From the listing below, reproduce word for word the part that opens with the line containing "(stmt-9227) to the" and closes with the line containing "S, IsZChart S"; reproduce nothing else.

━━━━━━

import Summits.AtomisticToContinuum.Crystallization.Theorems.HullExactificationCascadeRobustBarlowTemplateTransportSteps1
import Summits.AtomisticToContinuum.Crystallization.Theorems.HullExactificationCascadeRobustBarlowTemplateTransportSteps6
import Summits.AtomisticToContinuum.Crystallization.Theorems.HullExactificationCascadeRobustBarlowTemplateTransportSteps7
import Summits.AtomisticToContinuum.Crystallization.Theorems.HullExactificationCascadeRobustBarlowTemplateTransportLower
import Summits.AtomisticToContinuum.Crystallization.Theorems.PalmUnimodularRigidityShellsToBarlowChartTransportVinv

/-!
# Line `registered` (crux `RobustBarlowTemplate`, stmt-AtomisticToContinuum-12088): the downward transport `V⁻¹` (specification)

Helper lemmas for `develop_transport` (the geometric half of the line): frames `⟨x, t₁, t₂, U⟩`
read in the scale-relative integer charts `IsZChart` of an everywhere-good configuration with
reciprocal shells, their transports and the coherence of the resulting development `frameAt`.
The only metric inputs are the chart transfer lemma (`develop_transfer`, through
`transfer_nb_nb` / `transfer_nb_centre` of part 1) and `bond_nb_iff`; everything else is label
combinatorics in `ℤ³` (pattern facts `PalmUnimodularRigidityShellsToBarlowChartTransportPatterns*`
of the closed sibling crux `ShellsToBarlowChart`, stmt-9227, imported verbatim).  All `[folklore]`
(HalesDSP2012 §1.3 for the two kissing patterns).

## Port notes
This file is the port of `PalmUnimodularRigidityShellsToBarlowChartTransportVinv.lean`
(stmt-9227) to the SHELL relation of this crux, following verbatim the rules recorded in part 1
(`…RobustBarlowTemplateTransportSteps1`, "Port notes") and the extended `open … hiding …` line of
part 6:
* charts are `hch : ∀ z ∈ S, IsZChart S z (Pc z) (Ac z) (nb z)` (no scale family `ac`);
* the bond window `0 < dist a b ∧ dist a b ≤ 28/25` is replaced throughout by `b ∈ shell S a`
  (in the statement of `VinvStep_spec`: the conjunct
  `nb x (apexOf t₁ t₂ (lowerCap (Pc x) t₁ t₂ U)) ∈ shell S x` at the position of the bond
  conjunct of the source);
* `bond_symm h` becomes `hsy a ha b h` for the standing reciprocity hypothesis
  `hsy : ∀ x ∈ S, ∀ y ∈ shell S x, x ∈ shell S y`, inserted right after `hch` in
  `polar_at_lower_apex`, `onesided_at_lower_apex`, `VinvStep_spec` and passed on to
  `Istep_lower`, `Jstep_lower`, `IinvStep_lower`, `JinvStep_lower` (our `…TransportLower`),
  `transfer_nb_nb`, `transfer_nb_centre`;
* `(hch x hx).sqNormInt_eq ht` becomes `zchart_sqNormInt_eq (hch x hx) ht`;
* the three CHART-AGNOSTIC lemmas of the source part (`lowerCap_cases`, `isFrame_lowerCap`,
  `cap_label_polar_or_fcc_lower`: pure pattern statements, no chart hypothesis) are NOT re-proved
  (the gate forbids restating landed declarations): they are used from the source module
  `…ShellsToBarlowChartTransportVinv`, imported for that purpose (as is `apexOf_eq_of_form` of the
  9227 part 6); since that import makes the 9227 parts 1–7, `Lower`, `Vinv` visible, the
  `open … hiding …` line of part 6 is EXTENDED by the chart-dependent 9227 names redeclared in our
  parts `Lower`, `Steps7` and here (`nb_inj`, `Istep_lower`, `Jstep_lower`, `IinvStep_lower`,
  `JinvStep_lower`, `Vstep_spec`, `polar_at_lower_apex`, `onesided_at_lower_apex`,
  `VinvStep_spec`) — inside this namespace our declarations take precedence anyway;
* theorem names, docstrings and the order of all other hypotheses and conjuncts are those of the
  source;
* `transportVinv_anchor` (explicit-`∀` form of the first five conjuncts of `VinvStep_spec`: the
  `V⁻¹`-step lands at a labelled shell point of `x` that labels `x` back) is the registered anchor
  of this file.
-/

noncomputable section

━━━━━━

EXPECTED OUTPUT >>
(stmt-9227) to the SHELL relation of this crux, following verbatim the rules recorded in part 1
(`…RobustBarlowTemplateTransportSteps1`, "Port notes") and the extended `open … hiding …` line of
part 6:
* charts are `hch : ∀ z ∈ S, IsZChart S z (Pc z) (Ac z) (nb z)` (no scale family `ac`);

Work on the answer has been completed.